(Saved entries)
<<<<

/-!
# Seregin 2022, §2 Step 3: the bound of `A₃ = ∫ η⁶Φ ω·∇(v_r/r)` by the swirl decay (2.2), the
# log-Hardy inequality (Lemma 2.2) and Lemma 2.1 (ii) (numeric), with explicit constants —
# crux stmt-NavierStokesRegularity-15453 (`AxisymmetricExtremality.AxisymmetricKatoGlobal`), line registered, support for stub `stub_sereginLogSwirlOrigin`

Support file (`--supports stmt-NavierStokesRegularity-15453`; theorems only, everything proved)
toward the registered stub `stub_sereginLogSwirlOrigin` = the named fact
`Literature.Analysis.FluidPDE.seregin2022_logSwirl_regularAtOrigin` (G. Seregin, J. Math. Fluid
Mech. 24 (2022), Paper 27 = arXiv:2201.00153, §2). Step 3, arXiv pp. 6–7: `A₃ = A₃₁ + A₃₂`,
`A₃₁ = A₀ + A'₃₁` with `A₀ = ∫(v_θ(η³v_r/r),₃(η³Φ),ᵣ − v_θ(η³v_r/r),ᵣ(η³Φ),₃)`,
"`A'₃₁ ≤ C(v,η)‖∇(η³Φ)‖`", "`A₀ ≤ cC₁²(∫ (1/(r²ln⁶(e/|x'|)))(|(η³v_r/r),₃|² + |(η³v_r/r),ᵣ|²))^{1/2}
‖∇(η³Φ)‖ ≤ (cC₁²/ln⁴(e/|r₁|))(∫(1/(r²ln²))(…))^{1/2}‖∇(η³Φ)‖ + C(v,η,r₁)` … we again apply
Lemma 2.2 … It remains to take into account the statement of Lemma 2.1 and conclude
`A₀ ≤ (cC₁²/ln⁴(e/|r₁|))‖η³∇Γ‖‖η³∇Φ‖ + C(v,η,r₁)(‖η³∇Γ‖ + ‖η³∇Φ‖) + C(v,η,r₁)`",
"`A₃₂ ≤ C(v,η)`".

* `two_mul_integral_sourcePhi_le` (registered sub-goal) — **the `A₃` bound** at a fixed time, for an
  axisymmetric `u ∈ C⁴` (`W = v_r/r = radVelQuot u`, `Φ = ω_r/r = radVelQuot (curl u)`,
  `Γ = ω_θ/r = angVortQuot u`, `v_θ = swirlVelocity u`) and an axisymmetric cut-off `ζ = η³ ∈ C²`
  supported in `𝒞 = spaceCyl 0 1`, in the form consumed by `cutoff_energy_apriori`
  (`…Step3Absorb`): for every `ε > 0`,
  `2∫ζ²Φ DW[ω] ≤ (C₁(1 + 4c_L)/ln²(e/r₁) + 4ε)(∫|∇(ζΓ)|² + ∫|∇(ζΦ)|²)
    + 4C₁C_L/ln²(e/r₁) + ((P₀² + P₁²)/(2ε) + 2P₂)|B(0,2)|`.
  Route: the stream form `∫ζ²Φ DW[ω] = ∫⟪u, ∇(ζ·ζΦ) × ∇W⟫` (`…Step3StreamForm`) and the
  decomposition `∇(ζ·ζΦ) × ∇W = ∇(ζΦ) × ∇(ζW) − W ∇(ζΦ) × ∇ζ + (ζΦ) ∇ζ × ∇W` (`A₀, A'₃₁, A₃₂`);
  a.e. (off the axis) only `v_θ` pairs with each cross product (`abs_inner_cross_gradient_le`);
  near the axis (2.2) gives `|v_θ| ≤ C₁/(r ln³(e/r))` (`abs_swirlVelocity_le_of_swirl_le`), so
  `|v_θ||∇(ζΦ)||∇(ζW)| ≤ (C₁/(2ln²(e/r₁)))(|∇(ζΦ)|² + |∇(ζW)|²/(r²ln²(e/r)))`; away from it and on
  `supp ∇ζ` the pointwise bounds `P₀ ≥ |v_θ||∇(ζW)|` (`r ≥ r₁`), `P₁ ≥ |W||v_θ||∇ζ|`,
  `P₂ ≥ |ζΦ||v_θ||∇ζ||∇W|` (the paper's `C(v,η,r₁)`) and Young; Lemma 2.2
  (`integrable_and_integral_sq_div_logWeight_le`) on the components `∂ᵢ(ζW)` gives
  `∫|∇(ζW)|²/(r²ln²) ≤ 4∫|∇²(ζW)|²`, and Lemma 2.1 (ii) enters as the numeric hypothesis
  `∫|∇²(ζW)|² ≤ c_L∫|∇(ζΓ)|² + C_L` (its printed form `‖∇̄²(η³v_r/r)‖ ≤ c‖η³Γ,₃‖ + C`, squared;
  global core `eLpNorm_fderiv_fderiv_radVelQuot_le_eLpNorm_fderiv_angVortQuot`, `…CFZBounds`).

With `…Step3Absorb` this closes Step 3 up to the two elementary constants `Bcut`
(cut-off terms) and `P₀, P₁, P₂` and Lemma 2.1 (ii) in localised form.

## Mathlib / tree search

Tree: `integral_mul_fderiv_apply_curl_eq`, `abs_inner_cross_gradient_le`, `near_axis_scalar`,
`pointwise_scalar`, `final_scalar` (`…Step3StreamForm`), private copies of `‖∇g‖ = ‖Dg‖`,
`∇(pq) = p∇q + q∇p` (`norm_gradient_eq_norm_fderiv`, `Seregin2020.gradient_mul_apply'` in the tree), `log_exp_div_eq` (`…Step3SwirlSource`),
`integrable_and_integral_sq_div_logWeight_le`, `spaceCyl_subset_closedBall` (`…LerayLogHardy`),
`abs_swirlVelocity_le_of_swirl_le` (`…Step13Tools`), `hasCompactSupport_of_eq_zero`,
`continuous_fderiv_apply_of_contDiff` (`…Step3CutoffCalculus`), `norm_gradient_sq`,
`contDiff_radVelQuot / angVortQuot`, `IsAxisymmetric.isAxisymmetricScalar_radVelQuot`, `.curl`,
`volume_setOf_cylRadius_eq_zero`. Mathlib: `integral_mono_ae`, `abs_integral_le_integral_abs`,
`integral_indicator_one`, `tsupport_fderiv_apply_subset`, `tsupport_mul_subset_left`,
`fderiv_of_notMem_tsupport`. `lean search 'sourcePhi'`: no matches (2026-08-17).

## References

* G. Seregin, J. Math. Fluid Mech. 24 (2022), Paper No. 27 = arXiv:2201.00153, §2 Step 3
  (arXiv pp. 6–7, the estimates of `A₀`, `A'₃₁`, `A₃₂`). [`Seregin2022LocalAxisym`]
-/

noncomputable section

open MeasureTheory Set Filter Topology Function Metric
open scoped ENNReal ContDiff RealInnerProductSpace
open Literature.Analysis.FluidPDE

-- `<Problem> = <Summit>` duplicates a namespace component by design (lakefile sets the same option).
set_option linter.dupNamespace false

namespace Summit.NavierStokesRegularity.NavierStokesRegularity.Theorems.AxisymmetricKatoGlobal.EulerScaling

section A3

/-- `‖∇g(x)‖ = ‖Dg(x)‖`. [folklore] -/
private theorem norm_gradient_eq_norm_fderiv' (g : EuclideanSpace ℝ (Fin 3) → ℝ) (x : EuclideanSpace ℝ (Fin 3)) :
    ‖gradient g x‖ = ‖fderiv ℝ g x‖ := by
  rw [gradient, LinearIsometryEquiv.norm_map]

/-- `∇(pq) = p∇q + q∇p`. [folklore] -/
private theorem gradient_mul_apply {p q : EuclideanSpace ℝ (Fin 3) → ℝ} {x : EuclideanSpace ℝ (Fin 3)}
    (hp : DifferentiableAt ℝ p x) (hq : DifferentiableAt ℝ q x) :
    gradient (fun y => p y * q y) x = p x • gradient q x + q x • gradient p x := by
  simp only [gradient, fderiv_fun_mul hp hq, map_add, map_smul]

>>>>

▸ Assigned task: Give back the line containing "noncomputable section" and all the lines after it through the end of the records, unchanged.

▸ Written solution:
noncomputable section

open MeasureTheory Set Filter Topology Function Metric
open scoped ENNReal ContDiff RealInnerProductSpace
open Literature.Analysis.FluidPDE

-- `<Problem> = <Summit>` duplicates a namespace component by design (lakefile sets the same option).
set_option linter.dupNamespace false

namespace Summit.NavierStokesRegularity.NavierStokesRegularity.Theorems.AxisymmetricKatoGlobal.EulerScaling

section A3

/-- `‖∇g(x)‖ = ‖Dg(x)‖`. [folklore] -/
private theorem norm_gradient_eq_norm_fderiv' (g : EuclideanSpace ℝ (Fin 3) → ℝ) (x : EuclideanSpace ℝ (Fin 3)) :
    ‖gradient g x‖ = ‖fderiv ℝ g x‖ := by
  rw [gradient, LinearIsometryEquiv.norm_map]

/-- `∇(pq) = p∇q + q∇p`. [folklore] -/
private theorem gradient_mul_apply {p q : EuclideanSpace ℝ (Fin 3) → ℝ} {x : EuclideanSpace ℝ (Fin 3)}
    (hp : DifferentiableAt ℝ p x) (hq : DifferentiableAt ℝ q x) :
    gradient (fun y => p y * q y) x = p x • gradient q x + q x • gradient p x := by
  simp only [gradient, fderiv_fun_mul hp hq, map_add, map_smul]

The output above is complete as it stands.